If I understand you correctly you want to do this: Integer.parseInt("10001", 2)
, which will give you 17.
Integer.toString
also accepts radix as second argument.
an "int" is neither binary, hex or decimal, it's just a place to store a number. Variables themselves don't have a specific hex/dec/binary representation until you print them.
When you type the number into your code it has a base, but after it uses the base to process what you typed, the base is thrown away and the int just stores a number.
So the answer to your question is c * 10 (assuming you meant 10 dec)
You can specify it as int c = 0x11
(consider 10001 is 0001 0001, which is 11 in hex)
public static void main(String[] args) throws Exception {
int c = 0x11; // 10001
int d = 10; // ten decimal
int d = 0x2; // ten binary 0010 - see table below
System.out.println(c);
System.out.println(c*d);
System.out.println(c*e);
}
binary-decimal conversion
- 0 0000
- 1 0001
- 2 0010
- 3 0011
- 4 0100
- 5 0101
- 6 0110
- 7 0111
- 8 1000
- 9 1001
- A 1010
- B 1011
- C 1100
- D 1101
- E 1110
- F 1111
Treating
int c = 10001;
as a binary number is really bizarre. It would be better to instead declare it as a String
String binaryString = "10001";
and then looping through each character to perform whatever base conversion algorithm you want.

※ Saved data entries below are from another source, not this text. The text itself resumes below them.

/-- **The row move of VALUES**: for a chain `Γ` from `x₁` inside a set `S_b` on whose bonds `‖(DT)(b, y)‖ ≤ M` for the fixed other site `y`,
`‖U(A(Γ))T(end Γ,y) − T(x₁,y)‖ ≤ ε|Γ|M` (p35's path lemma on the field `Tδ_y v`). [cite: Balaban1983Higgs3, (1.32) p.420]
[cite: Balaban1983RegularityDecay, p.578] -/
theorem norm_hol_comp_vblk_sub_le (hS : ∀ μ, 2 < P.sitesPerDir 0 μ) (y : HiggsLattice.Site P 0)
    (Sb : Finset (HiggsLattice.Site P 0)) {Mx : ℝ} (hMx : 0 ≤ Mx)
    (hD : ∀ (b : HiggsLattice.PBond P 0), b.src ∈ Sb → b.tgt ∈ Sb → ‖dblk C A T b y‖ ≤ Mx)
    {x₁ : HiggsLattice.Site P 0} {Γ : List (HiggsLattice.Site P 0)} (hch : IsTChain x₁ Γ) (hΓ : ∀ z ∈ x₁ :: Γ, z ∈ Sb) :
    ‖(hol C A x₁ Γ).comp (vblk T (pathEnd x₁ Γ) y) - vblk T x₁ y‖ ≤ P.mesh 0 * Γ.length * Mx := by
  have hε : 0 < P.mesh 0 := P.mesh_pos 0
  refine ContinuousLinearMap.opNorm_le_bound _ (by positivity) fun v => ?_
  set φ : ScalarField P 0 N := T (Pi.single y v) with hφ
  rw [_root_.sub_apply, ContinuousLinearMap.comp_apply, vblk_apply, vblk_apply]
  have hpath := norm_hol_apply_sub_le hS C A φ Sb (G := Mx * ‖v‖)
    (fun z μ hz hzμ => by
      rw [hφ, ← dblk_apply]
      exact (ContinuousLinearMap.le_opNorm _ _).trans (mul_le_mul_of_nonneg_right (hD ⟨z, μ⟩ hz hzμ) (norm_nonneg _)))
    hch hΓ
  calc ‖hol C A x₁ Γ (φ (pathEnd x₁ Γ)) - φ x₁‖ ≤ P.mesh 0 * Γ.length * (Mx * ‖v‖) := hpath
    _ = P.mesh 0 * Γ.length * Mx * ‖v‖ := by ring

/-! ### An adjoint pair `(T, T′)` for the scalar product (I.1.5) -/

variable {T' : Module.End ℝ (ScalarField P 0 N)}
/-- **Inserting the trapezoid weight costs at most `2`:** `‖S - S_g‖ ≤ 2`
(one term with `N < n < N + 1`, one with `N₁ < n ≤ N₁ + 1`).
[cite: GrahamKolesnik1991, Lemma 7.16 (proof, "+ O(1)")] -/
theorem norm_cubicSum_sub_cubicTrapSum_le (q : ℕ) [NeZero q] (a b : ℤ) (μ s lam : ℝ) {N N₁ : ℝ}
    (hN : 0 ≤ N) (hNN₁ : N + 1 ≤ N₁) :
    ‖cubicSum q a b μ s lam N N₁ - cubicTrapSum q a b μ s lam N N₁‖ ≤ 2 := by
  set F : ℕ → ℂ := fun n => Complex.exp (2 * π * I * (μ * (n + s) ^ 3 + lam * n : ℝ)) *
      (ZMod.stdAddChar ((a * n ^ 2 + b * n : ℤ) : ZMod q) : ℂ) with hF
  have hFn : ∀ n, ‖F n‖ = 1 := fun n => norm_summand q a b μ s lam n
  have hN₁0 : 0 ≤ N₁ := by linarith
  have hfl1 : ⌊N₁ + 1⌋₊ = ⌊N₁⌋₊ + 1 := Nat.floor_add_one hN₁0
  have hm : ⌊N⌋₊ + 1 ≤ ⌊N₁⌋₊ := by
    have : ⌊N + 1⌋₊ ≤ ⌊N₁⌋₊ := Nat.floor_le_floor hNN₁
    rwa [Nat.floor_add_one hN] at this
  -- split the sums
  have hS : cubicSum q a b μ s lam N N₁ = F (⌊N⌋₊ + 1) + ∑ n ∈ Finset.Ioc (⌊N⌋₊ + 1) ⌊N₁⌋₊, F n := by
    rw [cubicSum, ← Finset.sum_Ioc_consecutive F (Nat.le_succ _) hm, Nat.Ioc_succ_singleton,
      Finset.sum_singleton]
  have hT : cubicTrapSum q a b μ s lam N N₁ = (trap N N₁ (⌊N⌋₊ + 1 : ℕ) : ℂ) * F (⌊N⌋₊ + 1)
      + ∑ n ∈ Finset.Ioc (⌊N⌋₊ + 1) ⌊N₁⌋₊, (trap N N₁ n : ℂ) * F n
      + (trap N N₁ (⌊N₁⌋₊ + 1 : ℕ) : ℂ) * F (⌊N₁⌋₊ + 1) := by
    rw [cubicTrapSum, hfl1, ← Finset.sum_Ioc_consecutive _ (Nat.le_succ ⌊N⌋₊) (hm.trans (Nat.le_succ _)),
      Nat.Ioc_succ_singleton, Finset.sum_singleton,
      ← Finset.sum_Ioc_consecutive _ hm (Nat.le_succ _), Nat.Ioc_succ_singleton, Finset.sum_singleton]
    simp only [hF, add_assoc]
  -- on the middle range the weight is `1`
  have hmid : ∑ n ∈ Finset.Ioc (⌊N⌋₊ + 1) ⌊N₁⌋₊, (trap N N₁ n : ℂ) * F n =
      ∑ n ∈ Finset.Ioc (⌊N⌋₊ + 1) ⌊N₁⌋₊, F n := by
    refine Finset.sum_congr rfl fun n hn => ?_
    rw [Finset.mem_Ioc] at hn
    have h1 : N + 1 ≤ (n : ℝ) := by
      have : (⌊N⌋₊ + 1 : ℕ) + 1 ≤ n := hn.1
      have h2 : N < (⌊N⌋₊ : ℝ) + 1 := Nat.lt_floor_add_one N
      have h3 : ((⌊N⌋₊ + 1 + 1 : ℕ) : ℝ) ≤ n := by exact_mod_cast this
      push_cast at h3; linarith
    have h2 : (n : ℝ) ≤ N₁ := by
      have := hn.2
      exact (Nat.le_floor_iff hN₁0).1 this
    rw [trap_eq_mid ⟨h1, h2⟩]; simp
  rw [hS, hT, hmid]
  have e : F (⌊N⌋₊ + 1) + ∑ n ∈ Finset.Ioc (⌊N⌋₊ + 1) ⌊N₁⌋₊, F n -
      ((trap N N₁ (⌊N⌋₊ + 1 : ℕ) : ℂ) * F (⌊N⌋₊ + 1) + ∑ n ∈ Finset.Ioc (⌊N⌋₊ + 1) ⌊N₁⌋₊, F n
        + (trap N N₁ (⌊N₁⌋₊ + 1 : ℕ) : ℂ) * F (⌊N₁⌋₊ + 1)) =
      ((1 - trap N N₁ (⌊N⌋₊ + 1 : ℕ) : ℝ) : ℂ) * F (⌊N⌋₊ + 1)
        - (trap N N₁ (⌊N₁⌋₊ + 1 : ℕ) : ℂ) * F (⌊N₁⌋₊ + 1) := by
    push_cast; ring
  rw [e]
  have h1 : ‖((1 - trap N N₁ (⌊N⌋₊ + 1 : ℕ) : ℝ) : ℂ) * F (⌊N⌋₊ + 1)‖ ≤ 1 := by
    rw [norm_mul, hFn, mul_one, Complex.norm_real, Real.norm_eq_abs, abs_le]
    constructor <;> linarith [trap_nonneg N N₁ (⌊N⌋₊ + 1 : ℕ), trap_le_one N N₁ (⌊N⌋₊ + 1 : ℕ)]
  have h2 : ‖(trap N N₁ (⌊N₁⌋₊ + 1 : ℕ) : ℂ) * F (⌊N₁⌋₊ + 1)‖ ≤ 1 := by
    rw [norm_mul, hFn, mul_one, Complex.norm_real, Real.norm_eq_abs, abs_of_nonneg (trap_nonneg _ _ _)]
    exact trap_le_one _ _ _
  exact (norm_sub_le _ _).trans (by linarith)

The multiplication of a binary with an integer:
- If it's a power of two, then just left-shift all digits to the exponents value left
- If it's not a power of two find the biggest power of two smaller then the value you want to multiply your c with. The do the same for the remainder and so on. At the end just sum up all values.
For your example with c=10001 (base 2) * 10 (base 10) this means (10 = 2^3+2^1)
int c=10001
int result=c*1000+c*10 //left-shift 3 + left-shift 1
But this is really not a good way to handle this kind of task... Moreover it think it's a bad idea to save an binary value into an int. I think it would be better to convert the binary into an integer before using it.